MR. LEHRER: Mr. Meltzer -- let me go to Mr. Meltzer on this. We had a small businessman in a report last night that Judy Woodruff did from Chillicothe, Ohio, who said just exactly what, what Dr. Tyson just said. He runs a little pizza parlor out there. He looked at this, said just the opposite of Mr. Roush said, that from his point of view that in the long run this was going to help him. And do you disagree with that?
MR. MELTZER: Yes. I --
MR. LEHRER: He's got it wrong?
MR. MELTZER: Well, he probably believes that that's going to happen.
MR. LEHRER: Right.
MR. MELTZER: And there will probably be some people who will create jobs, but we have to look at the whole program, right? And I think the first thing that I would say about the long-term program is, it's a disappointment because there was an opportunity here to make a major restructuring in the American economy by shifting, as they say they want to do, resources in the economy from consumption into investment. They don't do that. Basically what they do is they have a big tax increase now, they're going to have another tax increase when the Medicare program comes through, and on their own numbers, the structural deficit in 1997 is going to be $130 billion smaller than it is today, so there's no period in this whole experience on their numbers in which the structural deficit, which is what we want to look at, what the economy would do at full employment, is -- ever goes below $200 billion. So we're still going to be left with a big deficit, we're still going to be left with adding onto the public debt every year, and we're going to have two big tax increases and then where are we? So that's a very big disappointment. What the program should have done was to shift taxes from investment onto consumption, i.e., to get the economy to save more and to consume less, and they're not doing that. I mean, they have things in there, for example, in their program, $9 billion for example for AIDS and public health research. They call that investment. It has nothing to do with investment.
MS. TYSON: Well, first, I want to say that this is the biggest deficit reduction program over several years that we have ever tried. So it's one thing to say we could have done better, it's another -- but to say that really begs the issue. We have come up with the biggest, most precise effort to cut the deficit in a four to five year period that has been tried in this country. So I think you start with that. You look at the specifics of what we have proposed. We have proposed very specific spending cuts in very detailed ways going out to the whole period. So I think that we - - and we admit -- we show in our own numbers that that gets the deficit, the structural deficit, down as a percentage of GDP, i.e., compared to the size of our economy down by half in four years. That is a major accomplishment. It would reverse all of the trends of the 1980s. This is a major reversal.
MR. LEHRER: All right. And we have to leave it there. Dr. Tyson, gentlemen, thank you very much.
MR. MacNeil: Still ahead, jury selection problems in Los Angeles and a Jim Fisher essay.
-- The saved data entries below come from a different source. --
import Summits.CriticalPhenomena.PercolationContinuityZ3.Theorems.Transplant.FKThreeApexRimStep
import Summits.CriticalPhenomena.PercolationContinuityZ3.Theorems.Transplant.FKThreeApexRigid
import HarnessLib

/-!
# Double fans: two spokes from the SAME apex at ADJACENT rim vertices are negatively correlated (algebra level, every `0 ≤ q ≤ 1`)

Helper file (`--supports stmt-CriticalPhenomena-4575`), FK sub-lane `prim-bschramm-fk-3` (gen 20); builds on p205010 (kernel theorem, internal
audit signed; external expert review pending).  Pure real algebra: no measures, no named facts, no sorries; standard axioms.  Memo
`bschramm/prim-bschramm-fk-3/DOUBLE-FAN.md` §0, §4.

Setting (`…ThreeApexRimStep`): a double fan is read by the three-apex transfer on the moving boundary `{a = N, b = S, c}` plus the rim step
`E_r = r·id + (1−r)·detach`.  For the pair of `a`-spokes `e = a c_i`, `f = a c_{i+1}` at ADJACENT rim vertices (rim edge `c_i c_{i+1}` of
probability `r`), with `u` the fibre-mass vector of everything up to `c_i` and `s` that of everything from `c_{i+1}` on (read backwards), the
four pinned partition functions are `Z^{αβ} = val_q(s ∗ M(ac)^β · E_r · M(ac)^α u)` (`M(ac)^1 = conv (edgeAC 1)` contracts, `M(ac)^0 = id`
deletes).  **`rayleigh_spokesA_adjacent_eq`**: the Rayleigh difference is EXACTLY
`Z¹⁰Z⁰¹ − Z¹¹Z⁰⁰ = q²(1−q)·[ F₂·(r² K₁ + r(1−r) F₁) + (1−r)²·N^{(bc)}(u)·N^{(bc)}(s) ]`
with `F₂, K₁, F₁` polynomials with non-negative coefficients in the masses of `u` and `s` (`spokeF2`, `spokeK1`, `spokeF1`; in hat coordinates
`F₂ = vv' − (1−q)yy'`, `K₁ = xx' + zz' − (2−q)uu'`, `F₁ = q(xx'−uu') + q²uu' + q(uc'+cu') + 2cc'`).  The structural reason (memo §4): the
polarisation `D h₁ ∧ h₀ + h₁ ∧ D h₀` of an `a`-spoke frame is RANK ONE on the `ac`-bipartite index pairs.  Hence (**`rayleigh_spokesA_adjacent_nonneg`**)
the difference is `≥ 0` whenever `u, s` have non-negative masses and `N^{(bc)}(u), N^{(bc)}(s) ≥ 0` — in particular for all `u, s ∈ InKE q`
(**`InKE.rayleigh_spokesA_adjacent_nonneg`**), and symmetrically for two `b`-spokes (**`rayleigh_spokesB_adjacent_nonneg`**).  Also recorded: `detach`
is idempotent up to `q` (`detach_detach`), `E_r ∘ detach = (r + (1−r)q)·detach` (`rimStep_detach`), `val ∘ detach = q·val` (`val_detach`).
NOT here: the pair (`a c_i`, `b c_{i+1}`) of spokes to DIFFERENT apices (generalised T5, memo §5) and the measure-level bridge for double fans.
[cite: Grimmett2006, §3.9 eq. (3.94) (pp. 63–64)] [cite: Wagner2006, Conj. 5.3 (p. 13)] [folklore]
-/

noncomputable section

namespace Summit.CriticalPhenomena.PercolationContinuityZ3.Theorems

namespace FK

namespace ThreeApex

/-! ### `detach` and `val` -/

/-- Detaching twice is detaching once with one more isolated vertex: `detach (detach Z) = q • detach Z`. [folklore] -/
theorem detach_detach (q : ℝ) (Z : V5) : detach q (detach q Z) = V5.smul q (detach q Z) := by
  ext <;> simp only [detach, V5.smul] <;> ring

/-- A rim step after a detach only rescales: `E_r (detach Z) = (r + (1−r) q) • detach Z`. [folklore] -/
theorem rimStep_detach (q r : ℝ) (Z : V5) : rimStep q r (detach q Z) = V5.smul (r + (1 - r) * q) (detach q Z) := by
  ext <;> simp only [rimStep, detach, V5.smul] <;> ring

/-- The free valuation of the detached vector: `val (detach Z) = q · val Z` (the fresh `c` is an isolated vertex). [folklore] -/
theorem val_detach (q : ℝ) (Z : V5) : val q (detach q Z) = q * val q Z := by
  simp only [val, detach]; ring

/-- The free valuation after a rim step: `val (E_r Z) = (r + (1−r) q) · val Z`. [folklore] -/
theorem val_rimStep (q r : ℝ) (Z : V5) : val q (rimStep q r Z) = (r + (1 - r) * q) * val q Z := by
  simp only [val, rimStep]; ring

/-- `val` is invariant under `a ↔ b`. [folklore] -/
theorem val_swapAB (q : ℝ) (Z : V5) : val q (swapAB Z) = val q Z := by
  simp only [val, swapAB]; ring

/-- Deleting a boundary edge is the identity: `conv (edgeAC 0) Z = Z`. [folklore] -/
theorem conv_edgeAC_zero (Z : V5) : conv (edgeAC 0) Z = Z := by
  ext <;> simp [conv, edgeAC, V5.total]

/-! ### The three non-negative factors -/

/-- `F₂(u,s) = v v' − (1−q) y y'` in hat coordinates; in masses a polynomial with non-negative coefficients. [folklore] -/
def spokeF2 (q : ℝ) (u s : V5) : ℝ :=
  q * u.zac * s.zac + q * u.zac * s.z0 + q * u.z0 * s.zac + q * u.z0 * s.z0 + u.z1 * s.z1 + u.z1 * s.zbc + u.z1 * s.zac + u.z1 * s.zab
    + u.z1 * s.z0 + u.zbc * s.z1 + u.zbc * s.zbc + u.zbc * s.zac + u.zbc * s.zab + u.zbc * s.z0 + u.zac * s.z1 + u.zac * s.zbc + u.zac * s.zab
    + u.zab * s.z1 + u.zab * s.zbc + u.zab * s.zac + u.zab * s.zab + u.zab * s.z0 + u.z0 * s.z1 + u.z0 * s.zbc + u.z0 * s.zab

/-- `K₁(u,s) = x x' + z z' − (2−q) u u'` in hat coordinates (the parallel-edge factor). [folklore] -/
def spokeK1 (q : ℝ) (u s : V5) : ℝ :=
  q * u.z0 * s.z0 + u.zbc * s.zbc + u.zbc * s.z0 + u.zab * s.zab + u.zab * s.z0 + u.z0 * s.zbc + u.z0 * s.zab

/-- `F₁(u,s) = q(xx' − uu') + q² uu' + q(u c' + c u') + 2 c c'` (`c = z − u = Z_bc`) in hat coordinates. [folklore] -/
def spokeF1 (q : ℝ) (u s : V5) : ℝ :=
  q ^ 2 * u.z0 * s.z0 + q * u.zbc * s.z0 + q * u.zab * s.zab + q * u.zab * s.z0 + q * u.z0 * s.zbc + q * u.z0 * s.zab + 2 * u.zbc * s.zbc

/-- `F₂ ≥ 0` for non-negative masses and `q ≥ 0`. [folklore] -/
theorem spokeF2_nonneg {q : ℝ} (hq0 : 0 ≤ q) {u s : V5} (hu : u.Nonneg) (hs : s.Nonneg) : 0 ≤ spokeF2 q u s := by
  obtain ⟨h0, h1, h2, h3, h4⟩ := hu; obtain ⟨g0, g1, g2, g3, g4⟩ := hs
  unfold spokeF2; positivity

/-- `K₁ ≥ 0` for non-negative masses and `q ≥ 0`. [folklore] -/
theorem spokeK1_nonneg {q : ℝ} (hq0 : 0 ≤ q) {u s : V5} (hu : u.Nonneg) (hs : s.Nonneg) : 0 ≤ spokeK1 q u s := by
  obtain ⟨h0, h1, h2, h3, h4⟩ := hu; obtain ⟨g0, g1, g2, g3, g4⟩ := hs
  unfold spokeK1; positivity

/-- `F₁ ≥ 0` for non-negative masses and `q ≥ 0`. [folklore] -/
theorem spokeF1_nonneg {q : ℝ} (hq0 : 0 ≤ q) {u s : V5} (hu : u.Nonneg) (hs : s.Nonneg) : 0 ≤ spokeF1 q u s := by
  obtain ⟨h0, h1, h2, h3, h4⟩ := hu; obtain ⟨g0, g1, g2, g3, g4⟩ := hs
  unfold spokeF1; positivity

/-! ### The exact Rayleigh difference of two `a`-spokes at adjacent rim vertices -/

/-- The pinned partition function `Z^{αβ} = val_q(s ∗ M(ac)^β E_r M(ac)^α u)` of the configuration "`a`-spoke (state `α`) at the rim vertex
carrying `u`, rim edge of probability `r`, `a`-spoke (state `β`) at the next rim vertex carrying `s`". [folklore] -/
def spokesAZ (q r : ℝ) (u s : V5) (α β : ℝ) : ℝ :=
  val q (conv s (conv (edgeAC β) (rimStep q r (conv (edgeAC α) u))))

/-- **Exact formula.** `Z¹⁰Z⁰¹ − Z¹¹Z⁰⁰ = q²(1−q)[F₂(r²K₁ + r(1−r)F₁) + (1−r)² N^{(bc)}(u) N^{(bc)}(s)]`. [folklore] -/
theorem rayleigh_spokesA_adjacent_eq (q r : ℝ) (u s : V5) :
    spokesAZ q r u s 1 0 * spokesAZ q r u s 0 1 - spokesAZ q r u s 1 1 * spokesAZ q r u s 0 0 =
      q ^ 2 * (1 - q) * (spokeF2 q u s * (r ^ 2 * spokeK1 q u s + r * (1 - r) * spokeF1 q u s)
        + (1 - r) ^ 2 * (masterN q (swapAB u) * masterN q (swapAB s))) := by
  simp only [spokesAZ, val, conv, edgeAC, rimStep, V5.total, spokeF2, spokeK1, spokeF1, masterN, swapAB]
  ring

/-- **Two `a`-spokes at adjacent rim vertices are negatively correlated** (algebra level): the Rayleigh difference is `≥ 0` whenever
`0 ≤ q ≤ 1`, `0 ≤ r ≤ 1`, the masses of `u, s` are `≥ 0` and `N^{(bc)}(u), N^{(bc)}(s) ≥ 0`. [folklore] -/
theorem rayleigh_spokesA_adjacent_nonneg {q r : ℝ} (hq0 : 0 ≤ q) (hq1 : q ≤ 1) (hr0 : 0 ≤ r) (hr1 : r ≤ 1) {u s : V5} (hu : u.Nonneg)
    (hs : s.Nonneg) (hU : 0 ≤ masterN q (swapAB u)) (hS : 0 ≤ masterN q (swapAB s)) :
    0 ≤ spokesAZ q r u s 1 0 * spokesAZ q r u s 0 1 - spokesAZ q r u s 1 1 * spokesAZ q r u s 0 0 := by
  have hq' : 0 ≤ 1 - q := sub_nonneg.2 hq1
  have hr' : 0 ≤ 1 - r := sub_nonneg.2 hr1
  have h2 := spokeF2_nonneg hq0 hu hs
  have h1 := spokeK1_nonneg hq0 hu hs
  have h3 := spokeF1_nonneg hq0 hu hs
  rw [rayleigh_spokesA_adjacent_eq]
  positivity

/-- The same for rests in the rim-step closure `InKE q` of the three-apex monoid (prefix and reversed suffix of a double fan with leaves). [folklore] -/
theorem InKE.rayleigh_spokesA_adjacent_nonneg {q r : ℝ} (hq0 : 0 ≤ q) (hq1 : q ≤ 1) (hr0 : 0 ≤ r) (hr1 : r ≤ 1) {u s : V5} (hu : InKE q u)
    (hs : InKE q s) : 0 ≤ spokesAZ q r u s 1 0 * spokesAZ q r u s 0 1 - spokesAZ q r u s 1 1 * spokesAZ q r u s 0 0 :=
  ThreeApex.rayleigh_spokesA_adjacent_nonneg hq0 hq1 hr0 hr1 (hu.valid hq0 hq1).nonneg (hs.valid hq0 hq1).nonneg (hu.valid hq0 hq1).nBC
    (hs.valid hq0 hq1).nBC

/-! ### Two `b`-spokes (the other apex), by the `a ↔ b` symmetry -/

/-- The pinned partition function for two `b`-spokes at adjacent rim vertices. [folklore] -/
def spokesBZ (q r : ℝ) (u s : V5) (α β : ℝ) : ℝ :=
  val q (conv s (conv (edgeBC β) (rimStep q r (conv (edgeBC α) u))))

/-- `a ↔ b` turns `b`-spokes into `a`-spokes: `Z_B^{αβ}(u,s) = Z_A^{αβ}(swapAB u, swapAB s)`. [folklore] -/
theorem spokesBZ_eq_spokesAZ_swapAB (q r : ℝ) (u s : V5) (α β : ℝ) :
    spokesBZ q r u s α β = spokesAZ q r (swapAB u) (swapAB s) α β := by
  simp only [spokesBZ, spokesAZ, val, conv, edgeAC, edgeBC, rimStep, swapAB, V5.total]
  ring

/-- **Two `b`-spokes at adjacent rim vertices are negatively correlated** (algebra level), for rests in `InKE q`. [folklore] -/
theorem InKE.rayleigh_spokesB_adjacent_nonneg {q r : ℝ} (hq0 : 0 ≤ q) (hq1 : q ≤ 1) (hr0 : 0 ≤ r) (hr1 : r ≤ 1) {u s : V5} (hu : InKE q u)
    (hs : InKE q s) : 0 ≤ spokesBZ q r u s 1 0 * spokesBZ q r u s 0 1 - spokesBZ q r u s 1 1 * spokesBZ q r u s 0 0 := by
  simp only [spokesBZ_eq_spokesAZ_swapAB]
  exact InKE.rayleigh_spokesA_adjacent_nonneg hq0 hq1 hr0 hr1 hu.swapAB hs.swapAB

end ThreeApex

end FK

end Summit.CriticalPhenomena.PercolationContinuityZ3.Theorems
/-- The last arc of a walk returning to the `N` or `S` side of `r` leaves its plaquette vertically. [cite: GlazmanManolescu2019, §1, Fig. 1] -/
theorem sOut_last_NS_of_slanted (h : ω.IsB2a) (hz : ω.1 = .N ∨ ω.1 = .S) :
    ω.2.sOut (ω.2.arcs.length - 1) = .N ∨ ω.2.sOut (ω.2.arcs.length - 1) = .S := by
  have hlen : 0 < ω.2.arcs.length := by have := ω.fh_lt h; omega
  obtain ⟨-, hout⟩ := ω.2.side_sIn_eq_nth (show ω.2.arcs.length - 1 < ω.2.arcs.length by omega)
  rw [show ω.2.arcs.length - 1 + 1 = ω.2.arcs.length by omega, ω.2.nth_length] at hout
  rcases hfc : ω.2.fc (ω.2.arcs.length - 1) with ⟨x, y⟩
  rw [hfc] at hout
  generalize hs : ω.2.sOut (ω.2.arcs.length - 1) = s at hout ⊢
  generalize ht : ω.1 = t at hout hz
  rcases hz with rfl | rfl <;> cases s <;> simp [Face.side] at hout ⊢

/-- The last plaquette of a class-`B2a` walk is not the rooted rhombus. [cite: GlazmanManolescu2019, Lemma 2.1 (the classes of walks through a rhombus)] -/
theorem fc_last_ne_root (hr : RootedFace D (w.side .W) r) (h : ω.IsB2a) : ω.2.fc (ω.2.arcs.length - 1) ≠ r := by
  intro e
  have hlen : 0 < ω.2.arcs.length := by have := ω.fh_lt h; omega
  have hfcF := (fc_fh ω hr h).1
  have := eq_firstHitG_of_fc_eq hr h (show ω.2.arcs.length - 1 < ω.2.arcs.length by omega) (e.trans hfcF.symm)
  have := three_le_Mv hr h; have := fh_add_Mv h; unfold ΩG.Mv at *; omega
FOCUS - TRYING QUESTIONS
MR. MacNeil: We turn next to Los Angeles, where a jury was sworn in yesterday for the second trial of the four police officers accused of beating Rodney King last year. Today one of the defense attorneys stunned the court, saying he wouldn't accept the jury because one member had allegedly made disdainful remarks about the defense. His charge threatened to abort the painstaking process used to empanel the jury. Correspondent Jeffrey Kaye of public station KCET reports on how hard it was to get this far.
MR. KAYE: LA's Dodger Stadium is usually used as a battleground for baseball players, but in recent weeks, batons have replaced bats as Los Angeles police officers prepare for a different kind of battle. The riot control training is intended to send a loud message as LA braces for outcomes of two highly charged cases now getting underway, the federal civil rights trial of four officers charged in the beating of Rodney King
JUDGE JOHN OUDERKIRK: On the record, the matter of the People Versus --
MR. KAYE: -- and the case of three men accused of assaulting and robbing truck driver Reginald Denney and 11 others. Those attacks occurred at the outset of the riots that followed acquittals in last year's King beating trial.
[DEMONSTRATION]
MR. KAYE: Some see the cases as linked.
SAKINAH ABDULLAH: If you got to have justice for one, you got to have justice for all. You can't have justice for white men and a different justice for the black man, or the Hispanic man. It's got to be the same justice for everybody.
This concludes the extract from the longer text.